• [What needs to be done] Repeat, exactly and alone, every line from the line that contains "have h1 := hK.map_mem _ hc" to the end of the entries.

Start of Records shown

import Mathlib.Algebra.Polynomial.Coeff
import Mathlib.Algebra.Polynomial.Eval.Defs
import Mathlib.RingTheory.Nilpotent.Basic
import Summits.Ventures.HSemireg.EmbeddedFirstOrderDeformationsTorsor

/-!
# Venture HSemireg — a WITNESS: local flat lifts need not exist (the hypothesis «extensions of `Y` exist locally» of
# Hartshorne's Thm. 6.2 (b) — the binder `hT` of the Čech files — is NOT automatic off the formally smooth case)

HONEST FRAMING.  Lean side of the computation cell `pub-hsemireg` (track «S4-PUSH» (ii), seat s4-prove-3 g6, second
route for (S5)); log `s4push/prove-3/ATTEMPT-10.md` §5.  A two-line commutative-algebra example; no scheme, sheaf,
abelian variety or semiregularity map; nothing here says that HC, HC_CM or HC_AV holds; no object is certified; no
Literature fact is declared.

WHAT (namespace `Summit.Ventures.HSemireg.EmbeddedDeformation`).  Over any non-trivial commutative ring `k`:
* `isFirstOrderThickening_truncation` — `π : k[x]/(x⁴) ↠ k[x]/(x²)` with parameter `e = x²` IS a flat first-order
  thickening (`…Torsor`'s `IsFirstOrderThickening`: kernel `(e)`, `e² = 0`, `Ann(e) = (e)` — `{1, x}` is a basis over
  `k[e]/(e²)`): the double point `X = Spec k[x]/(x²)` deformed to first order inside its own square.
* **`not_exists_isLift_truncation`** — the reduced point `Z = V(x̄) ⊂ X` has NO flat lift across `π`: every lift `K`
  of `(x̄)` contains `x + x²w = x·(unit)`, hence `x`, hence `e = x²`; flatness `(K : e) = K + eR'` then puts
  `1 − e c ∈ K`, so `1 ∈ π(K) = (x̄)` — absurd.  So `∃ K, IsLift π e I K` («extensions exist locally», the `hT` binder of
  `…CechObstruction` / the left side of `…CechAffine`'s criterion) is a genuine hypothesis; `…SmoothSplitting`'s
  `exists_isLift` shows it IS automatic when `R` is formally smooth over the field.
Geometrically: a flat deformation of the reduced point over `D = k[ε]/ε²` is `Spec D`, and a `D`-map
`k[x]/(x⁴) → D` with `x² ↦ ε` would need `x ↦ a + bε`, `a² = 0`, `2abε = ε` — impossible.

References: R. Hartshorne, *Deformation Theory*, GTM 257 (2010), §6 Thm. 6.2 (b) (hypothesis «if extensions of `Y`
over `C'` exist locally on `X`») [corpus: book:springernd-deformation-theory p0054].
-/

namespace Summit.Ventures.HSemireg

namespace EmbeddedDeformation

open Polynomial

universe u

variable (k : Type u) [CommRing k]

/-- `(x⁴) ≤ (x²)` in `k[x]`. [folklore] -/
theorem span_X_pow_four_le : Ideal.span {(X ^ 4 : k[X])} ≤ Ideal.span {(X ^ 2 : k[X])} := by
  rw [Ideal.span_singleton_le_iff_mem, Ideal.mem_span_singleton]
  exact ⟨X ^ 2, by ring⟩

/-- **`π : k[x]/(x⁴) ↠ k[x]/(x²)`, `e = x²`, is a flat first-order thickening** (surjective; kernel `(x²)/(x⁴) = (e)`;
`e² = 0`; `Ann(e) ⊆ (e)` because `x²p ∈ (x⁴)` forces `x² ∣ p`, `x` being a non-zero-divisor of `k[x]`). [folklore] -/
theorem isFirstOrderThickening_truncation :
    IsFirstOrderThickening (Ideal.Quotient.factor (span_X_pow_four_le k))
      (Ideal.Quotient.mk (Ideal.span {(X ^ 4 : k[X])}) (X ^ 2)) where
  surjective := Ideal.Quotient.factor_surjective _
  ker_iff z := by
    obtain ⟨p, rfl⟩ := Ideal.Quotient.mk_surjective z
    rw [Ideal.Quotient.factor_mk, Ideal.Quotient.eq_zero_iff_mem, Ideal.mem_span_singleton]
    constructor
    · rintro ⟨q, rfl⟩
      exact ⟨Ideal.Quotient.mk _ q, by rw [← map_mul]⟩
    · rintro ⟨w, hw⟩
      obtain ⟨q, rfl⟩ := Ideal.Quotient.mk_surjective w
      rw [← map_mul, Ideal.Quotient.eq, Ideal.mem_span_singleton] at hw
      obtain ⟨c, hc⟩ := hw
      exact ⟨q + X ^ 2 * c, by linear_combination hc⟩
  eps_sq := by
    rw [← map_mul, Ideal.Quotient.eq_zero_iff_mem, Ideal.mem_span_singleton]
    exact ⟨1, by ring⟩
  ann_le z hz := by
    obtain ⟨p, rfl⟩ := Ideal.Quotient.mk_surjective z
    rw [← map_mul, Ideal.Quotient.eq_zero_iff_mem, Ideal.mem_span_singleton] at hz
    obtain ⟨q, hq⟩ := hz
    have hp : p = X ^ 2 * q :=
      (isRegular_X_pow (R := k) 2).left (show X ^ 2 * p = X ^ 2 * (X ^ 2 * q) by rw [hq]; ring)
    exact ⟨Ideal.Quotient.mk _ q, by rw [← map_mul, hp]⟩

variable [Nontrivial k]

/-- `1 ∉ (x̄)` in `k[x]/(x²)` (evaluate `a·x − 1 = x²·b` at `0`). [folklore] -/
theorem one_not_mem_span_X_truncation :
    (1 : k[X] ⧸ Ideal.span {(X ^ 2 : k[X])}) ∉ Ideal.span {Ideal.Quotient.mk (Ideal.span {(X ^ 2 : k[X])}) X} := by
  intro h
  obtain ⟨a, ha⟩ := Ideal.mem_span_singleton'.1 h
  obtain ⟨A, rfl⟩ := Ideal.Quotient.mk_surjective a
  rw [← map_mul, ← (Ideal.Quotient.mk _).map_one, Ideal.Quotient.eq, Ideal.mem_span_singleton] at ha
  obtain ⟨B, hB⟩ := ha
  have h0 := congrArg (Polynomial.eval 0) hB
  simp only [eval_sub, eval_mul, eval_X, mul_zero, eval_one, zero_sub, eval_pow, ne_eq, OfNat.ofNat_ne_zero,
    not_false_eq_true, zero_pow, zero_mul] at h0
  exact one_ne_zero (neg_eq_zero.1 h0)

/-- **WITNESS: the reduced point `Z = V(x̄) ⊂ X = Spec k[x]/(x²)` has NO flat lift across the thickening
`π : k[x]/(x⁴) ↠ k[x]/(x²)`** (`e = x²`).  Any lift `K` of `(x̄)` contains some `x + x²w = x(1 + xw)` with `1 + xw` a unit
(`xw` is nilpotent), so `x ∈ K` and `e = x·x ∈ K`; flatness of `K` gives `1 − e c ∈ K`, whence `1 = π(1 − e c) ∈ (x̄)`,
contradicting `one_not_mem_span_X_truncation`.  Hence the hypothesis «local flat lifts `T_α` exist» of the Čech files
(Hartshorne: «if extensions of `Y` over `C'` exist locally on `X`») is not vacuous-by-default.
[cite: Hartshorne2010, §6 Thm. 6.2 (b)] -/
theorem not_exists_isLift_truncation :
    ¬ ∃ K : Ideal (k[X] ⧸ Ideal.span {(X ^ 4 : k[X])}),
      IsLift (Ideal.Quotient.factor (span_X_pow_four_le k)) (Ideal.Quotient.mk (Ideal.span {(X ^ 4 : k[X])}) (X ^ 2))
        (Ideal.span {Ideal.Quotient.mk (Ideal.span {(X ^ 2 : k[X])}) X}) K := by
  rintro ⟨K, hK⟩
  set R4 := k[X] ⧸ Ideal.span {(X ^ 4 : k[X])}
  set π := Ideal.Quotient.factor (span_X_pow_four_le k)
  set e : R4 := Ideal.Quotient.mk (Ideal.span {(X ^ 4 : k[X])}) (X ^ 2) with he
  have hT := isFirstOrderThickening_truncation k
  -- a member of `K` over `x̄`
  obtain ⟨z, hzK, hz⟩ := hK.exists_mem _ (Ideal.subset_span rfl)
  obtain ⟨p, rfl⟩ := Ideal.Quotient.mk_surjective z
  rw [Ideal.Quotient.factor_mk, Ideal.Quotient.eq, Ideal.mem_span_singleton] at hz
  obtain ⟨q, hq⟩ := hz
  have hp : p = X * (1 + X * q) := by rw [mul_add, mul_one, ← mul_assoc, ← pow_two, ← hq]; ring
  -- `1 + x q` is a unit of `k[x]/(x⁴)` (`x q` is nilpotent), so `x ∈ K`
  have hnil : IsNilpotent (Ideal.Quotient.mk (Ideal.span {(X ^ 4 : k[X])}) (X * q)) := by
    refine ⟨4, ?_⟩
    rw [← map_pow, Ideal.Quotient.eq_zero_iff_mem, Ideal.mem_span_singleton]
    exact ⟨q ^ 4, by ring⟩
  obtain ⟨u, hu⟩ := hnil.isUnit_one_add
  have hxK : Ideal.Quotient.mk (Ideal.span {(X ^ 4 : k[X])}) X ∈ K := by
    have h1 : Ideal.Quotient.mk (Ideal.span {(X ^ 4 : k[X])}) p =
        Ideal.Quotient.mk (Ideal.span {(X ^ 4 : k[X])}) X * (u : R4) := by
      rw [hu, hp, map_mul, map_add, map_one, map_mul]
    have h2 : Ideal.Quotient.mk (Ideal.span {(X ^ 4 : k[X])}) X =
        Ideal.Quotient.mk (Ideal.span {(X ^ 4 : k[X])}) p * (↑u⁻¹ : R4) := by
      rw [h1, mul_assoc, Units.mul_inv, mul_one]
    rw [h2]
    exact K.mul_mem_right _ hzK
  -- hence `e · 1 ∈ K`, and flatness gives `1 - e c ∈ K`
  have heK : e * 1 ∈ K := by
    rw [mul_one, he, pow_two, map_mul]
    exact K.mul_mem_left _ hxK
  obtain ⟨c, hc⟩ := hK.eps_flat 1 heK
  -- so `1 = π (1 - e c) ∈ (x̄)`: contradiction
  have h1 := hK.map_mem _ hc
  rw [map_sub, map_mul, hT.map_eps, zero_mul, sub_zero, map_one] at h1
  exact one_not_mem_span_X_truncation k h1

end EmbeddedDeformation

end Summit.Ventures.HSemireg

End of Records shown

• [Response]
  have h1 := hK.map_mem _ hc
  rw [map_sub, map_mul, hT.map_eps, zero_mul, sub_zero, map_one] at h1
  exact one_not_mem_span_X_truncation k h1

end EmbeddedDeformation

end Summit.Ventures.HSemireg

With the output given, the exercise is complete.